→ AIM OF THE TASK:
Would you write out, word for word, each line of the records below from the top through the one holding "# STABLE-POINT core"?

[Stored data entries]

import Mathlib
import Summits.Ventures.FusionMHD.Models.SAlphaSecondStableS1A28Core0
import HarnessLib

/-!
# STABLE-POINT core at `(1, 14/5)`, piece 17 (`[32, 36]`): kernel-decided Taylor-model leaves ⇒ `F_17 > 0` and `amplitudeResidual 1 (14/5) F_17 F_17″ ≤ 0` on the piece ⇒ `EnergyDominatesOn` for its amplitude phase

LADDER-GRIDFUSION rung F3 («F3.BALLOON-sα-S1-SECOND-EDGE-BRACKET»: the first certified point on the SECOND-STABILITY side of the s–α model at Freidberg's own shear s = 1 (DIRECTOR RULING 67 (5) class / I4107 (2); second-edge bracket at s = 1)); gridfusion-model-7 g10, 2026-08-28 (g8/g9 core lane).  Two `decide +kernel` calls (`OpModel.trig.pLeavesCheck`, scale
`2^60`, Taylor degree 10, 32 leaves of half-width 1/16) and the lane's soundness theorem `OpSem.trig.pos_of_pLeavesCheck`
(Literature/Analysis/ValidatedNumerics/TaylorModelZeroCert); lit-4's `energyDominatesOn_of_amplitude` (BallooningSAlphaStableSide) turns the two
sign facts into energy domination by `amplitudePhase 1 (14/5) F_17 F_17′` on the piece.  MODELLED: `s–α` model; nothing about a device.
No `native_decide`.  Citations: Freidberg 2014 §12.6.2 (12.97) [Freidberg2014]; Makino–Berz 2003 Alg. 2 [MakinoBerz2003]; Hartman 2002 XI.6.2
[Hartman2002].  Everything here is [instance data].
-/

open Literature.Analysis.ValidatedNumerics Literature.Analysis.ValidatedNumerics.PolyMP
open Literature.Analysis.ValidatedNumerics.NumericsMP Literature.Analysis.ValidatedNumerics.ExpPoly
open Literature.MathematicalPhysics.MHD.Ballooning
open Real Set

namespace Summit.Ventures.FusionMHD.Models

namespace SAlphaSecondStableS1A28

/-- KERNEL CHECK (residual leaves of piece 17). [instance data] -/
theorem ss128_res17_ok : OpModel.trig.pLeavesCheck ss128Prm (2 ^ 60) (ss128Prog Y17 (Poly.deriv (Poly.deriv Y17))) [] ss128Leaves17 = true := by
  decide +kernel

/-- KERNEL CHECK (positivity leaves of piece 17). [instance data] -/
theorem ss128_pos17_ok : OpModel.trig.pLeavesCheck ss128Prm (2 ^ 60) (ss128PosProg Y17) [] ss128Leaves17 = true := by
  decide +kernel

/-- The leaves tile `[32, 36]`. [instance data] -/
theorem ss128_tiles17 : tiles (32 : ℚ) (ss128Leaves17.map fun l => (l.e, l.k)) (36 : ℚ) = true := by
  decide +kernel

/-- **PIECE 17**: the phase of `F_17` dominates the `s–α` energy on `[32, 36]` at `(s, α) = (1, 14/5)`. [instance data] -/
theorem ss128_dominates17 :
    SAlpha.EnergyDominatesOn 1 (14 / 5) (SAlpha.amplitudePhase 1 (14 / 5) (Poly.eval Y17) (Poly.eval (Poly.deriv Y17)))
      (Icc (32 : ℝ) (36 : ℝ)) := by
  have h := ss128_dominates (lf := Y17) (x := 32) (y := 36) (by norm_num) ss128_tiles17 ss128_res17_ok ss128_pos17_ok
  norm_num at h
  exact h

end SAlphaSecondStableS1A28

end Summit.Ventures.FusionMHD.Models
import Literature.NumberTheory.Automorphic.SmoothRepresentation
import Mathlib.Topology.LocallyConstant.Basic
import HarnessLib

/-!
# Smooth vectors have locally constant orbit maps

Topic `NumberTheory/Automorphic`; namespace `Representation` (continues `SmoothRepresentation`).  KERNEL file,
theorems only.

For a representation `ρ` of a topological group `G` (only separate continuity of multiplication is used) and a SMOOTH vector `v`
(`Representation.IsSmoothVector`: open stabiliser), the orbit map `g ↦ ρ(g)v` is LOCALLY CONSTANT; for a
smooth representation every orbit map is.  This is the form in which smoothness of the finite-adelic Weil
representation enters Weil's Lemme 5 / Théorème 6 (a locally constant family of Schwartz–Bruhat functions is
locally dominated by one of its members): [Weil1964, Chap. III n° 39 p. 189] ("`Mp(X)_A` opère continûment"),
[BushnellHenniart2006, §2.1] (smooth = open stabilisers).

## References

* [Weil1964] A. Weil, Acta Math. 111 (1964), Chap. III n° 39, 41.
-/

open scoped Topology
open Filter

namespace Representation

variable {k G V : Type*} [CommRing k] [Group G] [AddCommGroup V] [Module k V]
variable (ρ : Representation k G V) [TopologicalSpace G]

/-- A vector fixed by a neighbourhood of `1` has a locally constant orbit map:
`ρ(g)v = ρ(g₀)v` for `g` near `g₀` (write `g = g₀ k`, `k` near `1`). [folklore] -/
theorem eventually_apply_eq_of_mem_nhds_one [SeparatelyContinuousMul G] {v : V} {K : Set G} (hK : K ∈ 𝓝 (1 : G))
    (hfix : ∀ g ∈ K, ρ g v = v) (g₀ : G) : ∀ᶠ g in 𝓝 g₀, ρ g v = ρ g₀ v := by
  have hc : Continuous fun g : G => g₀⁻¹ * g := continuous_const_mul g₀⁻¹
  have hmem : (fun g : G => g₀⁻¹ * g) ⁻¹' K ∈ 𝓝 g₀ :=
    hc.continuousAt.preimage_mem_nhds (by simpa only [inv_mul_cancel] using hK)
  filter_upwards [hmem] with g hg
  rw [Set.mem_preimage] at hg
  conv_lhs => rw [← mul_inv_cancel_left g₀ g, map_mul, Module.End.mul_apply, hfix _ hg]

/-- **A smooth vector has a locally constant orbit map.** [folklore] -/
theorem IsSmoothVector.isLocallyConstant_apply [SeparatelyContinuousMul G] {v : V} (hv : ρ.IsSmoothVector v) :
    IsLocallyConstant fun g : G => ρ g v := by
  refine (IsLocallyConstant.iff_eventually_eq _).2 fun g₀ => ?_
  exact ρ.eventually_apply_eq_of_mem_nhds_one
    (hv.mem_nhds (by simp only [SetLike.mem_coe, mem_stabilizerSubgroup, map_one, Module.End.one_apply]))
    (fun g hg => (ρ.mem_stabilizerSubgroup v g).1 hg) g₀

/-- For `g` near `g₀`, `ρ(g)v = ρ(g₀)v` (smooth vector). [folklore] -/
theorem IsSmoothVector.eventually_apply_eq [SeparatelyContinuousMul G] {v : V} (hv : ρ.IsSmoothVector v) (g₀ : G) :
    ∀ᶠ g in 𝓝 g₀, ρ g v = ρ g₀ v :=
  ((IsLocallyConstant.iff_eventually_eq _).1 (hv.isLocallyConstant_apply ρ)) g₀

/-- **Every orbit map of a smooth representation is locally constant.** [folklore] -/
theorem IsSmooth.isLocallyConstant_apply [SeparatelyContinuousMul G] (hρ : ρ.IsSmooth) (v : V) :
    IsLocallyConstant fun g : G => ρ g v :=
  (hρ v).isLocallyConstant_apply ρ

/-- … pointwise (as functions, when `V` is a space of functions `X → E`): each value `g ↦ (ρ(g)v)(x)` is
locally constant, hence continuous for any topology on `E`. [folklore] -/
theorem IsSmooth.isLocallyConstant_apply_apply [SeparatelyContinuousMul G] {X E : Type*} [AddCommGroup (X → E)]
    [Module k (X → E)] (π : Representation k G (X → E)) (hπ : π.IsSmooth) (v : X → E) (x : X) :
    IsLocallyConstant fun g : G => π g v x :=
  (hπ.isLocallyConstant_apply π v).comp (fun f : X → E => f x)

/-- Conversely, a vector with locally constant orbit map is smooth (its stabiliser is the preimage of a
point under a locally constant map, hence open). [folklore] -/
theorem isSmoothVector_of_isLocallyConstant_apply {v : V} (h : IsLocallyConstant fun g : G => ρ g v) :
    ρ.IsSmoothVector v := by
  rw [isSmoothVector_iff]
  have : (ρ.stabilizerSubgroup v : Set G) = (fun g : G => ρ g v) ⁻¹' {v} := by
    ext g
    simp only [SetLike.mem_coe, mem_stabilizerSubgroup, Set.mem_preimage, Set.mem_singleton_iff]
  rw [this]
  exact h.isOpen_fiber v

/-- **Smooth ⇔ all orbit maps locally constant.** [folklore] -/
theorem isSmooth_iff_isLocallyConstant_apply [SeparatelyContinuousMul G] :
    ρ.IsSmooth ↔ ∀ v : V, IsLocallyConstant fun g : G => ρ g v :=
  ⟨fun h v => h.isLocallyConstant_apply ρ v, fun h v => ρ.isSmoothVector_of_isLocallyConstant_apply (h v)⟩

end Representation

→ ANSWER SPACE:
import Mathlib
import Summits.Ventures.FusionMHD.Models.SAlphaSecondStableS1A28Core0
import HarnessLib

/-!
# STABLE-POINT core at `(1, 14/5)`, piece 17 (`[32, 36]`): kernel-decided Taylor-model leaves ⇒ `F_17 > 0` and `amplitudeResidual 1 (14/5) F_17 F_17″ ≤ 0` on the piece ⇒ `EnergyDominatesOn` for its amplitude phase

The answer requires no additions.